=== Begin Enclosure ===

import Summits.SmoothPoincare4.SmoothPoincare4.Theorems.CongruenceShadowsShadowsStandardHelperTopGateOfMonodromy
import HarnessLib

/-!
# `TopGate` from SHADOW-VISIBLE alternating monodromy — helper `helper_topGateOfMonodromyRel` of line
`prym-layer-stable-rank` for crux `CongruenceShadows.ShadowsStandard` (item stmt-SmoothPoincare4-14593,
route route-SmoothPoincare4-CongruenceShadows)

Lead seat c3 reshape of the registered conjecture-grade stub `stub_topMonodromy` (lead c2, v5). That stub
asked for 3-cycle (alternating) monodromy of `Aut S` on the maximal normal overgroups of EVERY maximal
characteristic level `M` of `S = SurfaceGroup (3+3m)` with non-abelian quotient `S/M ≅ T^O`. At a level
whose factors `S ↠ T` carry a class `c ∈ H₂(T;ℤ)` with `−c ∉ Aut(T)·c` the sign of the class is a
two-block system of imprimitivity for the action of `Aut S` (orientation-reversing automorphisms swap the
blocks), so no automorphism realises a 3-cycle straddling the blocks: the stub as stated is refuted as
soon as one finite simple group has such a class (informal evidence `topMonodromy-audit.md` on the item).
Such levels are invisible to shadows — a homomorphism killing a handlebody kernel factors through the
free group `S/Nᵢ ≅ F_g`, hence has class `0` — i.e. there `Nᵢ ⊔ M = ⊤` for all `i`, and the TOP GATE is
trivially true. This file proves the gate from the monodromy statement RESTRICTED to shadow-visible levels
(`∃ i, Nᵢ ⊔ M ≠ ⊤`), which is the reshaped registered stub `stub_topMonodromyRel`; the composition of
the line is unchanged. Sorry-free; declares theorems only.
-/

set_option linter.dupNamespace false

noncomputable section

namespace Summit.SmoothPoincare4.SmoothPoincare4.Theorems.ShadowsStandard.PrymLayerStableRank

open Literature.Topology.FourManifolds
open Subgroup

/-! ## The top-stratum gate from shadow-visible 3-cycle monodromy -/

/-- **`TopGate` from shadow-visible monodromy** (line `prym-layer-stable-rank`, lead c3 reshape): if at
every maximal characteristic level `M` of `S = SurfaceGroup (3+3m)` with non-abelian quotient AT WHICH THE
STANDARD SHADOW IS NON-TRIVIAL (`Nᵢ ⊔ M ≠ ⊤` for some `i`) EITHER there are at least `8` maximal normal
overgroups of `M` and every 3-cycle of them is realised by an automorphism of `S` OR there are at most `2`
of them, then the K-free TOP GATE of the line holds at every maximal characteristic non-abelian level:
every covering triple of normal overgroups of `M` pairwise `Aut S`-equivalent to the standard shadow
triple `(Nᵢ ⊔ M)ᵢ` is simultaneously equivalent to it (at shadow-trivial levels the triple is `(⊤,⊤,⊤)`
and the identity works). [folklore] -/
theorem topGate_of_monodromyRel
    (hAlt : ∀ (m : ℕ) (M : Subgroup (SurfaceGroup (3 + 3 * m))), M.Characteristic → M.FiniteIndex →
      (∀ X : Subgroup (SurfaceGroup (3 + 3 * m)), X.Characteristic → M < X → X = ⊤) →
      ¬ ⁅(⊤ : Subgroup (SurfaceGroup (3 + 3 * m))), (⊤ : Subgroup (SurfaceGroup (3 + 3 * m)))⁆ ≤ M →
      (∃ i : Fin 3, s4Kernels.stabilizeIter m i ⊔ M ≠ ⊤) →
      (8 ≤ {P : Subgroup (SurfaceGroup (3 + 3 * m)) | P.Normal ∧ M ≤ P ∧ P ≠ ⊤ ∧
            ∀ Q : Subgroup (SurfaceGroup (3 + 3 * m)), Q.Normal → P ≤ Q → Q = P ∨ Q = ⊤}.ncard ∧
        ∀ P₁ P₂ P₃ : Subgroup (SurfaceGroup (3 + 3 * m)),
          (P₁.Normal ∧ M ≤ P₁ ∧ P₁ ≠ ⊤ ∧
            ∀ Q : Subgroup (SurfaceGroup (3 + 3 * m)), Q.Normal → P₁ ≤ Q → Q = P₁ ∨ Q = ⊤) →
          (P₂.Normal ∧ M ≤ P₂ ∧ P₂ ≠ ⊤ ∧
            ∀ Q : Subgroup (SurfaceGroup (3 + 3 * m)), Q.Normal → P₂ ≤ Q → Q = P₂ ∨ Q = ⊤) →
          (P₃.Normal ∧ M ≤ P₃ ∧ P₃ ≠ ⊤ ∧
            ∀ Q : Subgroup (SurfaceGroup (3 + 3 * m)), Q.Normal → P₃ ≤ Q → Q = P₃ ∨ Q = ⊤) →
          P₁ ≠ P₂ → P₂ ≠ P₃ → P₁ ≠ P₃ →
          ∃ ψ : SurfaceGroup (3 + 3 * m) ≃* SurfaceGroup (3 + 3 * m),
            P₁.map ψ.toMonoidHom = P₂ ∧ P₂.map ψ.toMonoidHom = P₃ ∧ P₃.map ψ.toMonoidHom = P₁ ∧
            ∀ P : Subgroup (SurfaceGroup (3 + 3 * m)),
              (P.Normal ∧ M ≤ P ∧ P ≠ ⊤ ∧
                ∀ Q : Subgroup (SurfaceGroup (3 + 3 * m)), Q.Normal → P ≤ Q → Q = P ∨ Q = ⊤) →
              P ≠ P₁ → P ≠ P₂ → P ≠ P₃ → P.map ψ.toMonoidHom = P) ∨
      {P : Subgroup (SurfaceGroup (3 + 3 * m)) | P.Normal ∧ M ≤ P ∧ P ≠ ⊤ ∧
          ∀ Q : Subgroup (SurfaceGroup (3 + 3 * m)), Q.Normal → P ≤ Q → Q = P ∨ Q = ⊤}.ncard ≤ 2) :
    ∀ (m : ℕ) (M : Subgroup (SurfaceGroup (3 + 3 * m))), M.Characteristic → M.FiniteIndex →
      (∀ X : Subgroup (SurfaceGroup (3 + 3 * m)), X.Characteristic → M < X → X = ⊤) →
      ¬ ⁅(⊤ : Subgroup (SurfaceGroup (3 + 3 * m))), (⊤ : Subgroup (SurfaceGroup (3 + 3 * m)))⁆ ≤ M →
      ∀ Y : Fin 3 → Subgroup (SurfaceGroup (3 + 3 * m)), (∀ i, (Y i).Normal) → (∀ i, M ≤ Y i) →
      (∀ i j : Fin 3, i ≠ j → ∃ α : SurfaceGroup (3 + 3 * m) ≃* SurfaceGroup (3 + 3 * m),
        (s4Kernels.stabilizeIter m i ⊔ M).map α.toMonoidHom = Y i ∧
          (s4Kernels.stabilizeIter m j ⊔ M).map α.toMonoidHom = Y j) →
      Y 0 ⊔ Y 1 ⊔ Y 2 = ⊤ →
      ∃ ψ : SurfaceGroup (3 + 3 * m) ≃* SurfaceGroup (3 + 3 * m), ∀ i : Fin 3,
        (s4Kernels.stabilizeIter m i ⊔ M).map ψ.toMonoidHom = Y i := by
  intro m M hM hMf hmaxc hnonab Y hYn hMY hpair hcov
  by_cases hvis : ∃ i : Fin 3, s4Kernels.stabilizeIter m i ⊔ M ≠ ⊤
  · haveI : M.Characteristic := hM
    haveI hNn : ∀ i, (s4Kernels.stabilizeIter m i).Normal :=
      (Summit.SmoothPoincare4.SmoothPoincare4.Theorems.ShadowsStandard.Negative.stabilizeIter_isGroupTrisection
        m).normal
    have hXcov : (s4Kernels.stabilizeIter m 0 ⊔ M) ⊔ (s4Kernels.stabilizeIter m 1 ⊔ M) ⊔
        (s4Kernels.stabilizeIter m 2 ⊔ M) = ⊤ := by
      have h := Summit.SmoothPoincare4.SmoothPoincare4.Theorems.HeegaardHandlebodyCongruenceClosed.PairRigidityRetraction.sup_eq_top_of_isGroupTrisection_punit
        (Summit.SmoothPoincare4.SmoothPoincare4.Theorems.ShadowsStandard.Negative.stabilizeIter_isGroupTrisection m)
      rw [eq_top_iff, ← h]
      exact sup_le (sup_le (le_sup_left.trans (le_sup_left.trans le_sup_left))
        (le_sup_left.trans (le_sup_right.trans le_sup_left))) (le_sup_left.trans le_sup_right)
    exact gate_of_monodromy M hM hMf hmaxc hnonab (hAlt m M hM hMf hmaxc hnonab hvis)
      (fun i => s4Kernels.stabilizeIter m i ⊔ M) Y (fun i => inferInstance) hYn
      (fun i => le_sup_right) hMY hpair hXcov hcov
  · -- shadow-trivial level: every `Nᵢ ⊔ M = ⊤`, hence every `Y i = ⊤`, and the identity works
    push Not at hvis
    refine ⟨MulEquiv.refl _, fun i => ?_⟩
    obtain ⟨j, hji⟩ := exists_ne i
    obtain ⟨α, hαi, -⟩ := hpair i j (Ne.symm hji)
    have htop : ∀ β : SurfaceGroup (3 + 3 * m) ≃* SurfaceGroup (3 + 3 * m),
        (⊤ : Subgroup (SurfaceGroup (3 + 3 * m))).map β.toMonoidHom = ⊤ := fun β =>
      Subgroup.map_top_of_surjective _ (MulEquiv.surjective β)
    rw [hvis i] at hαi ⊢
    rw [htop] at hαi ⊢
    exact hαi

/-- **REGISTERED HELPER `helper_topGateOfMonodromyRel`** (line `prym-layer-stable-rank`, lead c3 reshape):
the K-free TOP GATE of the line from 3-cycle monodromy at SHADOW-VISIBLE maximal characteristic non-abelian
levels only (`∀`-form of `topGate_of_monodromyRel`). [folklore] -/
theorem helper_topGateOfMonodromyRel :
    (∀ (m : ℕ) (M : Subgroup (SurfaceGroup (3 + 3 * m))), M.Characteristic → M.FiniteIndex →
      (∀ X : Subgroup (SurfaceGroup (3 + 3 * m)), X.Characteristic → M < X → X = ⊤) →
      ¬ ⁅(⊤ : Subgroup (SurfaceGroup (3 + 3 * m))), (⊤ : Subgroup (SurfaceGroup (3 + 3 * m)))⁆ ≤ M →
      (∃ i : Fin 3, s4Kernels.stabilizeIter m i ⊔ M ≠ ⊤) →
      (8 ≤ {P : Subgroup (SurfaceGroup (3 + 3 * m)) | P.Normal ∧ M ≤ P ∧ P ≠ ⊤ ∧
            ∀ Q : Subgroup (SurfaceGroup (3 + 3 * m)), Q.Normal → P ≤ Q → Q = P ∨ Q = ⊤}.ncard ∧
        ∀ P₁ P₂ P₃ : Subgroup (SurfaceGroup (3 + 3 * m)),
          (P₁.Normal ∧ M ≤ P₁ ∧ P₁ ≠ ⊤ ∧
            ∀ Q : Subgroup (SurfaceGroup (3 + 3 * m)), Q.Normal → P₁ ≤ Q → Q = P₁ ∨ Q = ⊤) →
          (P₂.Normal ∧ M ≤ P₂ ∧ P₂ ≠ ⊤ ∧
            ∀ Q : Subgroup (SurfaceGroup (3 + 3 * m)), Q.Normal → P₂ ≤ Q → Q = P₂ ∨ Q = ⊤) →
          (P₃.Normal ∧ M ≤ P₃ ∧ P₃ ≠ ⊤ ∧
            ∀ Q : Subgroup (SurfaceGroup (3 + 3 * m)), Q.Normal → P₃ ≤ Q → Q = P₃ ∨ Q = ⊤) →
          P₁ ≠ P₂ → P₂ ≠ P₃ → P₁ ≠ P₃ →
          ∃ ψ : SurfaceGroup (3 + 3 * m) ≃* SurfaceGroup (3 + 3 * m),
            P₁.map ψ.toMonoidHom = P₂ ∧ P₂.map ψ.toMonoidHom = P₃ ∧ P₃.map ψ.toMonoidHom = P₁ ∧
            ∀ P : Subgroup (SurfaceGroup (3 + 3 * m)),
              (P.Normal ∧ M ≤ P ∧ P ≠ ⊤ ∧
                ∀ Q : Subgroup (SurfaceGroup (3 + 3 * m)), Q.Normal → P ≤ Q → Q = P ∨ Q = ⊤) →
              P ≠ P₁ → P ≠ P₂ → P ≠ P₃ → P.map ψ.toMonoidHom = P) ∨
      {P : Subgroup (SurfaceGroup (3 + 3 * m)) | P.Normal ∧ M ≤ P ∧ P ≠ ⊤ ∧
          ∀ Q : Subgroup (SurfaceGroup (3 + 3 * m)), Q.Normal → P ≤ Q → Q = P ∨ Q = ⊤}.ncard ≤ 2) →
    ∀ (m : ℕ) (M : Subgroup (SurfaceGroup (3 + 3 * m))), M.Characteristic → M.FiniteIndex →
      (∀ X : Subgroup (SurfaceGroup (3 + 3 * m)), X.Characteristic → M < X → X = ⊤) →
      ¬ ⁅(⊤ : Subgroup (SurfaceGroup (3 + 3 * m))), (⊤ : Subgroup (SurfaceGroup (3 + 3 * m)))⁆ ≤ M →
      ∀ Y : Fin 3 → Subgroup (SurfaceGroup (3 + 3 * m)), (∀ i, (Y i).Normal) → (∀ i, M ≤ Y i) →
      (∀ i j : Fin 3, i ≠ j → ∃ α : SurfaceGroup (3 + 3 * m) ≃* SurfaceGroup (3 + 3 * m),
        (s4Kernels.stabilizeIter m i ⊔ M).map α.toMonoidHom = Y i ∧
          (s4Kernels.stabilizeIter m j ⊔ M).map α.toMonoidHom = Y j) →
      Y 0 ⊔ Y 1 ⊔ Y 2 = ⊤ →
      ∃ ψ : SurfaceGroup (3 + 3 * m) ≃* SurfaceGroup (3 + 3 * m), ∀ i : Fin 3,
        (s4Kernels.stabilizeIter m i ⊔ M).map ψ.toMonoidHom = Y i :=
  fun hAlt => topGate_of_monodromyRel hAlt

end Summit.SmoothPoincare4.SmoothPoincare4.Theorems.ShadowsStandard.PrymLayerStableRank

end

=== End Enclosure ===

ACTIVITY: Write out each line above with the word "factors".

EXERCISE OUTPUT:
whose factors `S ↠ T` carry a class `c ∈ H₂(T;ℤ)` with `−c ∉ Aut(T)·c` the sign of the class is a
Such levels are invisible to shadows — a homomorphism killing a handlebody kernel factors through the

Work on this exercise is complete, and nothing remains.